Jibs are any type of fixture that can be ridden with the board/skis parallel or perpendicular to the snow surface, ridden while spinning around, or jumped or tricked from. Many jib features resemble outdoor items used when snowboarding in urban areas, such as stair handrails, benches, tables, etc. In the park these feature consist of:

- Rail
  A metal feature, either rounded or with a flat surface, which a skier or snowboarder can slide across (called "jibbing"). Many people confuse rails with wider surfaces with boxes, however these are not, and are just rails with a little UHMWPE on top.
- Box
  Similar to a rail, but wider with an ultra high molecular weight polyethylene (UHMWPE) surface. May or may not have metal edges. Compare Funbox, for skateboarding.
- Table Top
  Similar to a box, but much wider. Commonly used by beginners who want to become comfortable with box type surfaces before moving on to real boxes. Table Tops are very wide and therefore allow a skier or snowboarder to slide across the surface and is difficult to fall on.
- Trees
  used as natural surfaces and can be found either on or off the trails.
Rails and boxes have many different shapes and sizes: straight, sloped, curved (often called a "Rainbow"), or kinked. Rails, especially rainbow, will also be seen curving over obstacles or vehicles.
- Park Bench and Picnic Table
  A funbox type feature that resembles a park bench or picnic table. The edges are made of metal rails and the surfaces of UHMWPE. These features provide multiple sliding surfaces.
- Mail Box
  A large diameter metal pipe of varying lengths with a cross-section resembling a mail box.
- Wall ride
  A vertical, or near-vertical, wall-like surface. Most wall rides have another similar surface at the top that is angled down towards the wall, but more perpendicular to the ground (like a sideways funbox attached to the top of the wall ride)
- Barrels
  A more recent addition to terrain parks, barrels are features usually shaped like garbage cans or vertical cylinders with a small jump leading up to it. This feature is jibbed by going off the jump and tapping it in various ways with your skis or snowboard. Variations include spinning to and from the barrel, tapping with different parts of the skis or stalling on top of the barrel.
- Rainbow
  A box or rail that has a hump like a "rainbow."
- Kink
A box or rail that has one or more "kinks". A kink is a sudden change in angle of a sliding surface. An example of a kinked feature is a F-D-F (flat-down-flat).
- Pole Jam
A rail that is stuck into a jump at an upward angle
- Tap Feature
A feature that comes in many shapes and sizes and is meant to be tapped with either the tail or tip end of skis or snowboards.

==Jumps==
Jumps in terrain parks can range from five feet to more than 100 feet, and will vary park to park and resort to resort.
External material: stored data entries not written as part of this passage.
include hgen hind in
/-- **`Hⁿ(G, k) ≃ k^{(d choose n)}`** for a commutative group `G` with a `ℤ`-basis of `d` elements
and ANY commutative coefficient ring `k` with the trivial action: `H•(ℤ^d, k)` is free with the ranks
of `⋀•(k^d)`. [cite: Brown1982CohomologyGroups, V §6] -/
theorem nonempty_linearEquiv_finArrow (n : ℕ) :
    Nonempty (groupCohomology (Rep.trivial k G k) n ≃ₗ[k] (Fin (d.choose n) → k)) := by
  have htop : zpowSpan b d = ⊤ := zpowSpan_eq_top_of_le b hgen le_rfl
  let e : zpowSpan b d ≃* G := (MulEquiv.subgroupCongr htop).trans Subgroup.topEquiv
  obtain ⟨w⟩ := nonempty_linearEquiv_zpowSpan (k := k) b hind d le_rfl n
  exact ⟨(linearEquivOfMulEquiv e n).trans w⟩

end Rank

/-! ### §3 Cup products of additive characters and the alternating pairing (any commutative `k`) -/

section CupCochains

variable {k G : Type u} [CommRing k] [Group G]

/-- **The cup-product cochain `(θ₁ ∪ ⋯ ∪ θₙ)(g) = ∏ᵢ θᵢ(gᵢ)`** of additive characters `θᵢ : G → k`,
coefficients in an arbitrary commutative ring `k` (the `[Field k]` version is `prodCochain` of
`ProductCocycles`). [cite: Brown1982CohomologyGroups, V §3] -/
def charCupCochain {n : ℕ} (θ : Fin n → (Additive G →+ k)) : (Fin n → G) → k :=
  fun g => ∏ i, θ i (Additive.ofMul (g i))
In contrast to jibs, typically being manufactured off-site of steel and plastic, jumps are most commonly constructed entirely of snow or snow with a base of dirt. Tricks such as grabs, twists, spins and flips are often performed while in the air from a jump. Types of jumps in a park may consist of:

- Tabletop
  A jump that looks somewhat like a table or trapezoid in which one takes off from an incline (the lip), clear a flat part (the table), and lands on a downslope (the landing).
- Step-down
  A jump in which the landing is lower than the takeoff.
- Step-up
  A jump in which the landing is higher than the takeoff.
- Gap
  A jump that has a gap in between the take off and landing, instead of a table.
- Hip
  A jump with one landing, which is perpendicular to the take off.
- Spine
  A jump with two landings, which are perpendicular to the take off. Similar to a hip, but with a landing on both sides.
- Channel gap
  Looks like a wide jump cut at the middle, so it becomes a gap between the two jumps.

==Vertical==

- Half-pipe: a downhill trough with vertical lips on each side, resembling half of a cylinder.
- Quarter-pipe: a vertical lip with the intention that the user launch straight into the air, then land on the same lip.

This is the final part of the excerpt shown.